Link's flight simulator took the rollercoaster off the ground using
pneumatic motion, making the rider into a bird in a box. Before
computer graphics could match the realism of that motion, miniature
landscapes were built, reconstructions of appropriate countrysides,
which the flight-simulator pilot could see through a motion-controlled
camera that floated on a grid above the model board. In this time
before computer graphics, many people identified visual simulation
with such physical miniatures, so that there it was no great
associative leap from the model board to Disneyland. Of course, at
that time, one of the logical associative paths leading out of
Disneyland was the idea of goverment-inflicted simulation, presented
"In Technical Stimulation", as the Firesign Theatre put it. And
certainly, visiting Anaheim's ancient Disneyland, it is very easy to
arrive at an idea of the intimate linkage of entertainment and death,
especially in New Orleans Square, where Pirates of the Carribean
begins, after establishing the cave, with skeletal pirates guarding
gold, then proceeds through torture and rape to end with a
ecstatically drunken pistol duel held in a gunpowder storage cellar.

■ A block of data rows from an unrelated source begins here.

import Mathlib
import Summits.FinalStateConjecture.FinalStateConjecture.Theorems.EternalPapapetrouSchwarzschildExteriorModeRigidityTimeConv
import HarnessLib

/-!
# Route EternalPapapetrou · SchwarzschildExteriorModeRigidity — the reduced operator on jets

Helper file for item stmt-FinalStateConjecture-10039 (`SchwarzschildExteriorModeRigidity`).

After projection onto a finite family of angular test functions, a solution of the wave equation
on the Schwarzschild exterior (ingoing Eddington–Finkelstein/Kerr–Schild time `t`, area radius
`r > 2M`) becomes a vector-valued function `V(t, r)` solving the reduced `1+1` system
`−(1+2M/r) V_tt + (4M/r) V_rt + (2M/r²) V_t + (1−2M/r) V_rr + (2/r)(1−M/r) V_r + r⁻² Λ V = 0`.
We encode this through the *jet* `(V, V', V'')` (value, Fréchet derivative, second derivative on
the strip `S = ℝ × (2M, ∞)`): `IsRWJet` records the differentiability, the symmetry of `V''` and
the equation (`RWJet`, bundled), `RWJet.Bounds` the uniform-in-`t` bounds on compact `r`-ranges. The
main result of the file is that time convolution with an integrable kernel preserves both.
[folklore]
-/

set_option linter.dupNamespace false

noncomputable section

namespace Summit.FinalStateConjecture.FinalStateConjecture.Theorems

open MeasureTheory Set Filter Topology Metric

namespace EternalPapapetrou.ModeRigidity

variable {E : Type*} [NormedAddCommGroup E] [NormedSpace ℝ E] [CompleteSpace E]

/-- The unit vector `∂ₜ` of the `(t, r)` plane. [folklore] -/
abbrev e₁ : ℝ × ℝ := (1, 0)
/-- The unit vector `∂ᵣ` of the `(t, r)` plane. [folklore] -/
abbrev e₂ : ℝ × ℝ := (0, 1)

/-- The strip `S = ℝ × (2M, ∞)`. [folklore] -/
abbrev strip (M : ℝ) : Set (ℝ × ℝ) := univ ×ˢ Ioi (2 * M)

omit [CompleteSpace E] in
/-- A continuous linear map on `ℝ × ℝ` is bounded by the sum of the norms of its values on the
two basis vectors. [folklore] -/
theorem norm_clm_le_of_basis {F : Type*} [NormedAddCommGroup F] [NormedSpace ℝ F]
    (L : ℝ × ℝ →L[ℝ] F) : ‖L‖ ≤ ‖L e₁‖ + ‖L e₂‖ := by
  refine ContinuousLinearMap.opNorm_le_bound _ (by positivity) fun v ↦ ?_
  have hv : v = v.1 • e₁ + v.2 • e₂ := by ext <;> simp
  have h1 : |v.1| ≤ ‖v‖ := by rw [← Real.norm_eq_abs]; exact norm_fst_le v
  have h2 : |v.2| ≤ ‖v‖ := by rw [← Real.norm_eq_abs]; exact norm_snd_le v
  calc ‖L v‖ = ‖v.1 • L e₁ + v.2 • L e₂‖ := by
        conv_lhs => rw [hv]
        rw [map_add, map_smul, map_smul]
    _ ≤ |v.1| * ‖L e₁‖ + |v.2| * ‖L e₂‖ := by
        refine (norm_add_le _ _).trans ?_
        rw [norm_smul, norm_smul, Real.norm_eq_abs, Real.norm_eq_abs]
    _ ≤ ‖v‖ * ‖L e₁‖ + ‖v‖ * ‖L e₂‖ := by gcongr
    _ = (‖L e₁‖ + ‖L e₂‖) * ‖v‖ := by ring

/-- The linear map `(x, y) ↦ x • a + y • b` on `ℝ × ℝ` (a Fréchet derivative with partials
`a = ∂ₜ`, `b = ∂ᵣ`). [folklore] -/
def L₁ (a b : E) : ℝ × ℝ →L[ℝ] E :=
  (ContinuousLinearMap.fst ℝ ℝ ℝ).smulRight a + (ContinuousLinearMap.snd ℝ ℝ ℝ).smulRight b

omit [CompleteSpace E] in
/-- Values of `L₁`. [folklore] -/
@[simp] theorem L₁_apply (a b : E) (v : ℝ × ℝ) : L₁ a b v = v.1 • a + v.2 • b := by
  simp [L₁]

omit [CompleteSpace E] in
/-- `L₁` is continuous in its two arguments. [folklore] -/
theorem continuous_L₁ : Continuous fun ab : E × E ↦ L₁ ab.1 ab.2 := by
  have h : ∀ ab : E × E, L₁ ab.1 ab.2 =
      ContinuousLinearMap.smulRightL ℝ (ℝ × ℝ) E (ContinuousLinearMap.fst ℝ ℝ ℝ) ab.1 +
        ContinuousLinearMap.smulRightL ℝ (ℝ × ℝ) E (ContinuousLinearMap.snd ℝ ℝ ℝ) ab.2 := by
    intro ab
    exact ContinuousLinearMap.ext fun v ↦ by simp [L₁]
  simp_rw [h]
  fun_prop

omit [CompleteSpace E] in
/-- Norm bound for `L₁`. [folklore] -/
theorem norm_L₁_le (a b : E) : ‖L₁ a b‖ ≤ ‖a‖ + ‖b‖ := by
  refine (norm_clm_le_of_basis _).trans ?_
  simp

/-- The reduced (Regge–Wheeler type) operator of the Schwarzschild exterior in ingoing
Eddington–Finkelstein time, on jets at area radius `r`: value `v`, partials `vt, vr`, second
partials `vtt, vtr, vrr`, angular operator `Λ`. [folklore] -/
def rwOp (M : ℝ) (Λ : E →L[ℝ] E) (r : ℝ) (v vt vr vtt vtr vrr : E) : E :=
  (-(1 + 2 * M / r)) • vtt + (4 * M / r) • vtr + (2 * M / r ^ 2) • vt
    + (1 - 2 * M / r) • vrr + (2 / r * (1 - M / r)) • vr + (r ^ 2)⁻¹ • Λ v

/-- **Jets of solutions of the reduced system** (data + properties, bundled): the value `V`,
its partial derivatives `Vt, Vr` and second partials `Vtt, Vtr, Vrr` on the strip
(`∂ₜ Vr = Vtr = ∂ᵣ Vt`: symmetry is built in), the second partials continuous, solving the
reduced equation. [folklore] -/
structure RWJet (M : ℝ) (Λ : E →L[ℝ] E) where
  /-- the function -/
  V : ℝ × ℝ → E
  /-- `∂ₜ V` -/
  Vt : ℝ × ℝ → E
  /-- `∂ᵣ V` -/
  Vr : ℝ × ℝ → E
  /-- `∂ₜ∂ₜ V` -/
  Vtt : ℝ × ℝ → E
  /-- `∂ₜ∂ᵣ V = ∂ᵣ∂ₜ V` -/
  Vtr : ℝ × ℝ → E
  /-- `∂ᵣ∂ᵣ V` -/
  Vrr : ℝ × ℝ → E
  hasFDerivAt : ∀ p ∈ strip M, HasFDerivAt V (L₁ (Vt p) (Vr p)) p
  hasFDerivAt_t : ∀ p ∈ strip M, HasFDerivAt Vt (L₁ (Vtt p) (Vtr p)) p
  hasFDerivAt_r : ∀ p ∈ strip M, HasFDerivAt Vr (L₁ (Vtr p) (Vrr p)) p
  cont_tt : ContinuousOn Vtt (strip M)
  cont_tr : ContinuousOn Vtr (strip M)
  cont_rr : ContinuousOn Vrr (strip M)
  pde : ∀ p ∈ strip M, rwOp M Λ p.2 (V p) (Vt p) (Vr p) (Vtt p) (Vtr p) (Vrr p) = 0

namespace RWJet

variable {M : ℝ} {Λ : E →L[ℝ] E}

/-- Uniform-in-`t` bounds of a jet on every compact range of `r` (the bound as data).
[folklore] -/
structure Bounds (J : RWJet M Λ) where
  /-- the bound on `ℝ × [a, b]` -/
  C : ℝ → ℝ → ℝ
  le : ∀ a b : ℝ, 2 * M < a → a ≤ b → ∀ p : ℝ × ℝ, p.2 ∈ Icc a b →
    ‖J.V p‖ ≤ C a b ∧ ‖J.Vt p‖ ≤ C a b ∧ ‖J.Vr p‖ ≤ C a b ∧
      ‖J.Vtt p‖ ≤ C a b ∧ ‖J.Vtr p‖ ≤ C a b ∧ ‖J.Vrr p‖ ≤ C a b

omit [CompleteSpace E] in
/-- `V` is continuous on the strip. [folklore] -/
theorem continuousOn (J : RWJet M Λ) : ContinuousOn J.V (strip M) :=
  fun p hp ↦ (J.hasFDerivAt p hp).continuousAt.continuousWithinAt

omit [CompleteSpace E] in
/-- `Vt` is continuous on the strip. [folklore] -/
theorem continuousOn_t (J : RWJet M Λ) : ContinuousOn J.Vt (strip M) :=
  fun p hp ↦ (J.hasFDerivAt_t p hp).continuousAt.continuousWithinAt

omit [CompleteSpace E] in
/-- `Vr` is continuous on the strip. [folklore] -/
theorem continuousOn_r (J : RWJet M Λ) : ContinuousOn J.Vr (strip M) :=
  fun p hp ↦ (J.hasFDerivAt_r p hp).continuousAt.continuousWithinAt

end RWJet

/-! ### Continuity of `timeConv` on the strip -/

/-- The strip is open. [folklore] -/
theorem isOpen_strip (M : ℝ) : IsOpen (strip M : Set (ℝ × ℝ)) := isOpen_univ.prod isOpen_Ioi

/-- In the product metric, closeness controls the `r`-coordinate. [folklore] -/
theorem abs_snd_sub_lt_of_dist_lt {p₀ q : ℝ × ℝ} {ε : ℝ} (h : dist q p₀ < ε) :
    |q.2 - p₀.2| < ε := by
  have : dist q.2 p₀.2 ≤ dist q p₀ := by rw [Prod.dist_eq]; exact le_max_right _ _
  rw [Real.dist_eq] at this
  exact lt_of_le_of_lt this h

omit [CompleteSpace E] in
/-- If `U` is continuous on the strip and locally (in `r`) uniformly (in `t`) bounded, then
`timeConv k U` is continuous on the strip for every integrable `k`. [folklore] -/
theorem continuousOn_timeConv {k : ℝ → ℝ} (hk : Integrable k) {U : ℝ × ℝ → E} {M : ℝ}
    (hU : ContinuousOn U (strip M))
    (hb : ∀ a b : ℝ, 2 * M < a → a ≤ b → ∃ C, ∀ p : ℝ × ℝ, p.2 ∈ Icc a b → ‖U p‖ ≤ C) :
    ContinuousOn (timeConv k U) (strip M) := by
  intro p₀ hp₀
  have hr₀ : 2 * M < p₀.2 := hp₀.2
  set ε := (p₀.2 - 2 * M) / 2 with hε
  have hε0 : 0 < ε := by rw [hε]; linarith
  obtain ⟨C, hC⟩ := hb (p₀.2 - ε) (p₀.2 + ε) (by rw [hε]; linarith) (by linarith)
  have hball : ∀ q : ℝ × ℝ, dist q p₀ < ε → q.2 ∈ Icc (p₀.2 - ε) (p₀.2 + ε) ∧ 2 * M < q.2 := by
    intro q hq
    have h2 := abs_lt.1 (abs_snd_sub_lt_of_dist_lt hq)
    refine ⟨⟨by linarith, by linarith⟩, ?_⟩
    rw [hε] at h2
    linarith
  refine ContinuousAt.continuousWithinAt ?_
  show ContinuousAt (fun x : ℝ × ℝ ↦ ∫ s, k s • U (x.1 - s, x.2)) p₀
  refine continuousAt_of_dominated (bound := fun s ↦ ‖k s‖ * C) ?_ ?_ (hk.norm.mul_const C) ?_
  · filter_upwards [ball_mem_nhds p₀ hε0] with q hq
    exact hk.aestronglyMeasurable.smul
      (continuous_slice hU q.1 (hball q hq).2).aestronglyMeasurable
  · filter_upwards [ball_mem_nhds p₀ hε0] with q hq
    refine Eventually.of_forall fun s ↦ ?_
    rw [norm_smul]
    exact mul_le_mul_of_nonneg_left (hC _ (hball q hq).1) (norm_nonneg _)
  · refine Eventually.of_forall fun s ↦ ?_
    have hmem : ((p₀.1 - s, p₀.2) : ℝ × ℝ) ∈ strip M := ⟨mem_univ _, hr₀⟩
    have h1 : ContinuousAt U (p₀.1 - s, p₀.2) := hU.continuousAt ((isOpen_strip M).mem_nhds hmem)
    have h2 : ContinuousAt (fun x : ℝ × ℝ ↦ ((x.1 - s, x.2) : ℝ × ℝ)) p₀ := by fun_prop
    exact (h1.comp_of_eq h2 rfl).const_smul (k s)

/-! ### `timeConv` commutes with the reduced operator -/

omit [CompleteSpace E] in
/-- A continuous slice, bounded on the support of an integrable kernel, is integrable against
it. [folklore] -/
theorem integrable_kernel_smul {k : ℝ → ℝ} (hk : Integrable k) {g : ℝ → E} (hg : Continuous g)
    {C : ℝ} (hb : ∀ s, k s ≠ 0 → ‖g s‖ ≤ C) : Integrable fun s ↦ k s • g s := by
  refine Integrable.mono' (hk.norm.mul_const C) (hk.aestronglyMeasurable.smul hg.aestronglyMeasurable)
    (Eventually.of_forall fun s ↦ ?_)
  by_cases hs : k s = 0
  · simp [hs]
  · rw [norm_smul]
    exact mul_le_mul_of_nonneg_left (hb s hs) (norm_nonneg _)

/-- **`timeConv` commutes with `rwOp`.** For slices that are continuous and bounded, the
reduced operator of the convolved jet is the convolution of the reduced operator applied to the
jet (bounds are only needed on the support of the kernel). [folklore] -/
theorem rwOp_timeConv (M : ℝ) (Λ : E →L[ℝ] E) {k : ℝ → ℝ} (hk : Integrable k)
    {W₀ W₁ W₂ W₃ W₄ W₅ : ℝ × ℝ → E} {p : ℝ × ℝ} {C : ℝ}
    (h₀ : Continuous fun s ↦ W₀ (p.1 - s, p.2)) (h₁ : Continuous fun s ↦ W₁ (p.1 - s, p.2))
    (h₂ : Continuous fun s ↦ W₂ (p.1 - s, p.2)) (h₃ : Continuous fun s ↦ W₃ (p.1 - s, p.2))
    (h₄ : Continuous fun s ↦ W₄ (p.1 - s, p.2)) (h₅ : Continuous fun s ↦ W₅ (p.1 - s, p.2))
    (b₀ : ∀ s, k s ≠ 0 → ‖W₀ (p.1 - s, p.2)‖ ≤ C) (b₁ : ∀ s, k s ≠ 0 → ‖W₁ (p.1 - s, p.2)‖ ≤ C)
    (b₂ : ∀ s, k s ≠ 0 → ‖W₂ (p.1 - s, p.2)‖ ≤ C) (b₃ : ∀ s, k s ≠ 0 → ‖W₃ (p.1 - s, p.2)‖ ≤ C)
    (b₄ : ∀ s, k s ≠ 0 → ‖W₄ (p.1 - s, p.2)‖ ≤ C) (b₅ : ∀ s, k s ≠ 0 → ‖W₅ (p.1 - s, p.2)‖ ≤ C) :
    rwOp M Λ p.2 (timeConv k W₀ p) (timeConv k W₁ p) (timeConv k W₂ p) (timeConv k W₃ p)
        (timeConv k W₄ p) (timeConv k W₅ p) =
      timeConv k (fun q ↦ rwOp M Λ q.2 (W₀ q) (W₁ q) (W₂ q) (W₃ q) (W₄ q) (W₅ q)) p := by
  have i₀ : Integrable fun s ↦ k s • W₀ (p.1 - s, p.2) := integrable_kernel_smul hk h₀ b₀
  have cΛ : Continuous fun s ↦ Λ (W₀ (p.1 - s, p.2)) := Λ.continuous.comp h₀
  have bΛ : ∀ s, k s ≠ 0 → ‖Λ (W₀ (p.1 - s, p.2))‖ ≤ ‖Λ‖ * C := fun s hs ↦
    Λ.le_opNorm_of_le (b₀ s hs)
  -- the six integrable terms, in the normal form `(c * k s) • X`
  have mk : ∀ {X : ℝ → E} (c : ℝ), Integrable (fun s ↦ k s • X s) →
      Integrable (fun s ↦ (c * k s) • X s) := fun {X} c h ↦
    (h.smul c).congr (Eventually.of_forall fun s ↦ by simp only [Pi.smul_apply, smul_smul])
  have g1 : Integrable fun s ↦ (-(1 + 2 * M / p.2) * k s) • W₃ (p.1 - s, p.2) :=
    mk _ (integrable_kernel_smul hk h₃ b₃)
  have g2 : Integrable fun s ↦ (4 * M / p.2 * k s) • W₄ (p.1 - s, p.2) :=
    mk _ (integrable_kernel_smul hk h₄ b₄)
  have g3 : Integrable fun s ↦ (2 * M / p.2 ^ 2 * k s) • W₁ (p.1 - s, p.2) :=
    mk _ (integrable_kernel_smul hk h₁ b₁)
  have g4 : Integrable fun s ↦ ((1 - 2 * M / p.2) * k s) • W₅ (p.1 - s, p.2) :=
    mk _ (integrable_kernel_smul hk h₅ b₅)
  have g5 : Integrable fun s ↦ (2 / p.2 * (1 - M / p.2) * k s) • W₂ (p.1 - s, p.2) :=
    mk _ (integrable_kernel_smul hk h₂ b₂)
  have g6 : Integrable fun s ↦ ((p.2 ^ 2)⁻¹ * k s) • Λ (W₀ (p.1 - s, p.2)) :=
    mk _ (integrable_kernel_smul hk cΛ bΛ)
  have L : Λ (timeConv k W₀ p) = timeConv k (fun q ↦ Λ (W₀ q)) p := (timeConv_clm Λ k W₀ p i₀).symm
  -- both sides as one integral in the normal form `(c * k s) • X`
  simp only [rwOp]
  rw [L]
  simp only [timeConv_eq, ← integral_smul, smul_add, smul_smul]
  simp only [mul_comm (k _) _]
  rw [integral_add ?_ g6, integral_add ?_ g5, integral_add ?_ g4, integral_add ?_ g3,
    integral_add g1 g2]
  · exact g1.add g2
  · exact (g1.add g2).add g3
  · exact ((g1.add g2).add g3).add g4
  · exact (((g1.add g2).add g3).add g4).add g5

end EternalPapapetrou.ModeRigidity

end Summit.FinalStateConjecture.FinalStateConjecture.Theorems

In Jurassic Park, the one skeptical scientist hears Richard
Attenborourgh say that a mechanized tour of Jurassic Park is as safe
as any amusement park ride, and in repsonse volunteers: "But on the
Pirates of the Carribean, if the Pirates get loose, they don't eat the
tourists". So what should we see when we look at birds flying free as
a tyranosaurous rex through the air?
In "WAX or the discovery of television among the bees", Jacob Maker
works on a simple, local network of flight simulators, a 1983
precursor to what in 1986 or so became SIMNET, a wide area simulation
networking scheme that allowed a group of pilots in sitting in flight
simulators somewhere in Tennessee to train with people driving tank
simulators in California, all together in the same limited, synthetic
enviroment. This sort of networked simulation prepared the way for the
raid on Libya, the invasion of Panama, and ultimately for the Gulf
War. The proposed successor to Simnet is called DSI, or the
Distributed Simulation Internet, if I have the correct acronym, which
combines broader bandwidth with new graphics and networking standards,
literally allowing an army of linked individuals, spread across the
globe, to join each other in that military amusement park. Not
formally different from what some people propose for interactive,
navigable, immersive cable-tv games. Of course, what does program
content mean in the context of this DIS?
Or what is history? One of the first implementations of the DSI was a
minute by minute, foot by foot reconstruction of a Gulf War skirmish
known as the Battle of 73 Easting. As you might expect, it plays the
battle forward and backwards, and allows you to view it from any
angle. It also allows you to create alternate battles from this
reality base. Considering how much history has already been prepared
in cyberspace, it is truly meta-fictional that 73 Easting was
presented to the Senate as the first example of virtual history.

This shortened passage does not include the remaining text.